On Mon, Feb 3, 2014 at 1:35 PM, Pweaver (Paul Weaver) <pweaver@panjiva.com> wrote: > We have been running into a (live lock?) issue on our production Postgres > instance causing queries referencing a particular table to become extremely > slow and our application to lock up.
Livelock? Really? That would imply that the query would never finish. A livelock is morally equivalent to an undetected deadlock.
Livelock is bad term.
> This tends to occur on a particular table that gets a lot of queries against > it after a large number of deletes. When this happens, the following > symptoms occur when queries referencing that table are run (even it we stop > the deleting): > > SELECT * FROM table_name LIMIT 10; -- takes ~45 seconds to complete > EXPLAIN SELECT * FROM table_name LIMIT 10; -- takes ~45 seconds to complete > the explain query, the query plan looks reasonable > EXPLAIN SELECT * FROM table_name LIMIT 10; -- takes ~45 seconds to complete > the explain analyze query, query plan looks reasonable, timing stats says > query took sub millisecond time to complete
Why should explain analyze say that? You'd need to catch the problem as it is run.

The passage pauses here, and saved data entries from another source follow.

/-- The one-parameter subgroup `t ↦ exp (t • v)` is continuous. [cite: LeeSmoothManifolds2013, Prop. 20.8 (a)] -/
theorem continuous_lieExpCurve (v : GroupLieAlgebra I G) : Continuous (lieExpCurve v) :=
  (isMIntegralCurve_lieExpCurve v).continuous

/-! ### Smooth dependence on the generator (Lee 2012, Prop. 20.8 (a)) -/

omit [CompleteSpace E] [T2Space G] [BoundarylessManifold I G] in
set_option backward.defeqAttrib.useBackward true in
/-- The left-invariant vector fields depend smoothly on the generator: `(g, v) ↦ X_v(g) ∈ TG` is
`C^∞` on `G × 𝔤` (the derivative of multiplication applied to the smooth section
`(g, v) ↦ ((g, 0), (1, v))` of `T(G × G)`; Lee 2012, proof of Prop. 20.8 (a), smoothness of `Ξ`).
[cite: LeeSmoothManifolds2013, Prop. 20.8 (a) (proof)] -/
theorem contMDiff_mulInvariantVectorField_prod :
    ContMDiff (I.prod 𝓘(ℝ, E)) I.tangent ∞
      (fun p : G × E =>
        (mulInvariantVectorField (I := I) (G := G) p.2 p.1 : TangentBundle I G)) := by
  let fg : G × E → TangentBundle I G := fun p => Bundle.TotalSpace.mk' E p.1 0
  have sfg : ContMDiff (I.prod 𝓘(ℝ, E)) I.tangent ∞ fg :=
    (Bundle.contMDiff_zeroSection ℝ (TangentSpace I : G → Type _)).comp
      (contMDiff_fst : ContMDiff (I.prod 𝓘(ℝ, E)) I ∞ (Prod.fst : G × E → G))
  let fv : G × E → TangentBundle I G := fun p => Bundle.TotalSpace.mk' E (1 : G) p.2
  have sfv : ContMDiff (I.prod 𝓘(ℝ, E)) I.tangent ∞ fv :=
    (contMDiff_tangentBundle_mk (I := I) (1 : G)).comp
      (contMDiff_snd : ContMDiff (I.prod 𝓘(ℝ, E)) 𝓘(ℝ, E) ∞ (Prod.snd : G × E → E))
  let F₁ : G × E → TangentBundle I G × TangentBundle I G := fun p => (fg p, fv p)
  have S₁ : ContMDiff (I.prod 𝓘(ℝ, E)) (I.tangent.prod I.tangent) ∞ F₁ := sfg.prodMk sfv
  let F₂ : TangentBundle I G × TangentBundle I G → TangentBundle (I.prod I) (G × G) :=
    (equivTangentBundleProd I G I G).symm
  have S₂ : ContMDiff (I.tangent.prod I.tangent) (I.prod I).tangent ∞ F₂ :=
    contMDiff_equivTangentBundleProd_symm
  let F₃ : TangentBundle (I.prod I) (G × G) → TangentBundle I G :=
    tangentMap (I.prod I) I (fun p : G × G => p.1 * p.2)
  have S₃ : ContMDiff (I.prod I).tangent I.tangent ∞ F₃ :=
    ContMDiff.contMDiff_tangentMap (contMDiff_mul I ∞) (m := ∞) (by exact le_of_eq (by simp))
  have S := (S₃.comp S₂).comp S₁
  convert! S with p
  · simp [F₁, F₂, F₃, fg, fv]
  · simp only [comp_apply, tangentMap, F₃, F₂, F₁, fg, fv]
    rw [mfderiv_prod_eq_add_apply ((contMDiff_mul I ∞).mdifferentiableAt (by simp))]
    simp +instances [mulInvariantVectorField]

omit [CompleteSpace E] [T2Space G] [BoundarylessManifold I G] in
/-- Lee's auxiliary vector field `Ξ(g, v) = (X_v(g), 0)` on `G × 𝔤` is a `C^∞` section of
`T(G × 𝔤)`. [cite: LeeSmoothManifolds2013, Prop. 20.8 (a) (proof)] -/
theorem contMDiff_expField :
    ContMDiff (I.prod 𝓘(ℝ, E)) (I.prod 𝓘(ℝ, E)).tangent ∞
      (fun p : G × E => (⟨p, ((mulInvariantVectorField (I := I) (G := G) p.2 p.1, (0 : E)) :
        TangentSpace (I.prod 𝓘(ℝ, E)) p)⟩ : TangentBundle (I.prod 𝓘(ℝ, E)) (G × E))) := by
  have h1 := contMDiff_mulInvariantVectorField_prod (I := I) (G := G)
  have h2 : ContMDiff (I.prod 𝓘(ℝ, E)) (𝓘(ℝ, E)).tangent ∞
      (fun p : G × E => (Bundle.TotalSpace.mk' E p.2 (0 : E) : TangentBundle 𝓘(ℝ, E) E)) :=
    (Bundle.contMDiff_zeroSection ℝ (TangentSpace 𝓘(ℝ, E) : E → Type _)).comp
      (contMDiff_snd : ContMDiff (I.prod 𝓘(ℝ, E)) 𝓘(ℝ, E) ∞ (Prod.snd : G × E → E))
  exact (contMDiff_equivTangentBundleProd_symm (n := ∞)).comp (h1.prodMk h2)

/-- The flow of `Ξ`: `t ↦ (g * exp (t • v), v)` is a global integral curve of `Ξ` through
`(g, v)`. [cite: LeeSmoothManifolds2013, Prop. 20.8 (a) (proof)] -/
theorem isMIntegralCurve_expField (p : G × E) :
    IsMIntegralCurve (I := I.prod 𝓘(ℝ, E)) (fun t => (p.1 * lieExpCurve (I := I) (G := G) p.2 t, p.2))
      (fun q : G × E => ((mulInvariantVectorField (I := I) (G := G) q.2 q.1, (0 : E)) :
        TangentSpace (I.prod 𝓘(ℝ, E)) q)) := by
  intro t
  have h1 := isMIntegralCurve_mul_left
    (isMIntegralCurve_lieExpCurve (I := I) (G := G) (p.2 : GroupLieAlgebra I G)) p.1 t
  have h2 : HasMFDerivAt 𝓘(ℝ, ℝ) 𝓘(ℝ, E) (fun _ : ℝ => p.2) t
      (0 : TangentSpace 𝓘(ℝ, ℝ) t →L[ℝ] TangentSpace 𝓘(ℝ, E) p.2) :=
    hasMFDerivAt_const p.2 t
  have he : ((1 : ℝ →L[ℝ] ℝ).smulRight (mulInvariantVectorField (I := I) (G := G) p.2
        (p.1 * lieExpCurve (I := I) (G := G) p.2 t))).prod (0 : ℝ →L[ℝ] E) =
      (1 : ℝ →L[ℝ] ℝ).smulRight ((mulInvariantVectorField (I := I) (G := G) p.2
        (p.1 * lieExpCurve (I := I) (G := G) p.2 t), (0 : E)) : E × E) := by
    apply ContinuousLinearMap.ext_ring
    show ((((1 : ℝ →L[ℝ] ℝ) (1 : ℝ)) • mulInvariantVectorField (I := I) (G := G) p.2
        (p.1 * lieExpCurve (I := I) (G := G) p.2 t), (0 : ℝ →L[ℝ] E) (1 : ℝ)) : E × E) =
      ((1 : ℝ →L[ℝ] ℝ) (1 : ℝ)) • ((mulInvariantVectorField (I := I) (G := G) p.2
        (p.1 * lieExpCurve (I := I) (G := G) p.2 t), (0 : E)) : E × E)
    simp only [one_apply_eq_self, one_smul, zero_apply]
  exact (h1.prodMk h2).congr_mfderiv he

/-- **The exponential map is jointly smooth in the generator and the time**:
`(v, t) ↦ exp (t • v) = lieExpCurve v t` is `C^∞` on `𝔤 × ℝ` (Lee 2012, Prop. 20.8 (a): the flow
of `Ξ` on `G × 𝔤` is `Θ_t(g, v) = (g exp(tv), v)`, smooth by the fundamental theorem on flows,
here `contMDiff_of_isMIntegralCurve_family` for the complete field `Ξ`). [cite: LeeSmoothManifolds2013, Prop. 20.8 (a)] -/
theorem contMDiff_lieExpCurve_uncurry :
    ContMDiff (𝓘(ℝ, E).prod 𝓘(ℝ, ℝ)) I ∞
      (fun q : E × ℝ => lieExpCurve (I := I) (G := G) q.1 q.2) := by
  have hflow := contMDiff_of_isMIntegralCurve_family (I := I.prod 𝓘(ℝ, E)) (M := G × E)
    (n := (⊤ : ℕ∞)) (contMDiff_expField (I := I) (G := G)) le_top
    (θ := fun p t => (p.1 * lieExpCurve (I := I) (G := G) p.2 t, p.2)) (fun p => by simp)
    (fun p => isMIntegralCurve_expField p)
  have hi : ContMDiff (𝓘(ℝ, E).prod 𝓘(ℝ, ℝ)) ((I.prod 𝓘(ℝ, E)).prod 𝓘(ℝ, ℝ)) ∞
      (fun q : E × ℝ => (((1 : G), q.1), q.2)) :=
    (contMDiff_const.prodMk contMDiff_fst).prodMk contMDiff_snd
  have h := (contMDiff_fst.comp hflow).comp hi
  simpa only [comp_def, one_mul] using h

/-- **The exponential map is smooth** (Lee 2012, Prop. 20.8 (a)): `exp : 𝔤 → G` is `C^∞`
(`𝔤 = T_1 G` carried by the model vector space `E`). [cite: LeeSmoothManifolds2013, Prop. 20.8 (a)] -/
theorem contMDiff_lieExp :
    ContMDiff 𝓘(ℝ, E) I ∞ (fun v : E => lieExp (I := I) (G := G) v) :=
  contMDiff_lieExpCurve_uncurry.comp (contMDiff_id.prodMk contMDiff_const)

/-- The exponential map is continuous. [cite: LeeSmoothManifolds2013, Prop. 20.8 (a)] -/
theorem continuous_lieExp : Continuous (fun v : E => lieExp (I := I) (G := G) v) :=
  contMDiff_lieExp.continuous

/-! ### The differential at `0` and canonical coordinates (Lee 2012, Prop. 20.8 (e), (f)) -/

/-- **`(d exp)_0 = id`**, applied form: `(d exp)_0 w = w` (Lee 2012, Prop. 20.8 (e): differentiate
`t ↦ exp (t • w)` at `t = 0`). [cite: LeeSmoothManifolds2013, Prop. 20.8 (e)] -/
theorem mfderiv_lieExp_zero_apply (w : E) :
    mfderiv 𝓘(ℝ, E) I (fun v : E => lieExp (I := I) (G := G) v) 0 w = w := by
  have hd : MDifferentiableAt 𝓘(ℝ, E) I (fun v : E => lieExp (I := I) (G := G) v) 0 :=
    contMDiff_lieExp.mdifferentiableAt (by simp)
  have hc' : HasDerivAt (fun t : ℝ => t • w) ((1 : ℝ) • w) 0 := (hasDerivAt_id (0 : ℝ)).smul_const w
  rw [one_smul] at hc'
  have hc : HasMFDerivAt 𝓘(ℝ, ℝ) 𝓘(ℝ, E) (fun t : ℝ => t • w) 0 ((1 : ℝ →L[ℝ] ℝ).smulRight w) :=
    hasMFDerivAt_iff_hasFDerivAt.2 hc'.hasFDerivAt
  have hcomp : (fun v : E => lieExp (I := I) (G := G) v) ∘ (fun t : ℝ => t • w) =
      lieExpCurve (I := I) (G := G) w := by
    funext t
    exact (lieExpCurve_eq_lieExp_smul (I := I) (G := G) w t).symm
  have h1 : mfderiv 𝓘(ℝ, ℝ) I ((fun v : E => lieExp (I := I) (G := G) v) ∘ (fun t : ℝ => t • w))
      0 (1 : ℝ) = w := by
    rw [hcomp, (hasMFDerivAt_lieExpCurve_zero (I := I) (G := G) w).mfderiv]
    show ((1 : ℝ →L[ℝ] ℝ) (1 : ℝ)) • w = w
    rw [one_apply_eq_self, one_smul]
  rw [mfderiv_comp_apply_of_eq (0 : ℝ) hd hc.mdifferentiableAt (zero_smul ℝ w), hc.mfderiv] at h1
  have e : ((1 : ℝ →L[ℝ] ℝ).smulRight w) (1 : ℝ) = w := by
    show ((1 : ℝ →L[ℝ] ℝ) (1 : ℝ)) • w = w
    rw [one_apply_eq_self, one_smul]
  exact (congrArg (mfderiv 𝓘(ℝ, E) I (fun v : E => lieExp (I := I) (G := G) v) 0) e).symm.trans h1

/-- **`(d exp)_0 = id`** (Lee 2012, Prop. 20.8 (e)). [cite: LeeSmoothManifolds2013, Prop. 20.8 (e)] -/
theorem mfderiv_lieExp_zero :
    mfderiv 𝓘(ℝ, E) I (fun v : E => lieExp (I := I) (G := G) v) 0 = ContinuousLinearMap.id ℝ E :=
  ContinuousLinearMap.ext (mfderiv_lieExp_zero_apply (I := I) (G := G))

/-- `exp` has differential the identity at `0`. [cite: LeeSmoothManifolds2013, Prop. 20.8 (e)] -/
theorem hasMFDerivAt_lieExp_zero :
    HasMFDerivAt 𝓘(ℝ, E) I (fun v : E => lieExp (I := I) (G := G) v) 0
      (ContinuousLinearMap.id ℝ E) :=
  ((contMDiff_lieExp (I := I) (G := G)).mdifferentiableAt (by simp)).hasMFDerivAt.congr_mfderiv
    mfderiv_lieExp_zero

> SELECT * FROM another_table LIMIT 10; -- takes sub millisecond time > EXPLAIN * FROM another_table LIMIT 10; -- takes sub millisecond time, query > plan looks reasonable > > This behavior only stops and the queries go back to taking sub millisecond > time if we take the application issuing the SELECTs offline and wait for the > active queries to finish (or terminate them). > > There is not a particularly large load on the database machine at the time, > neither are there a particularly large number of wal logs being written > (although there is a burst of wal log writes immediately after the queue is > cleared).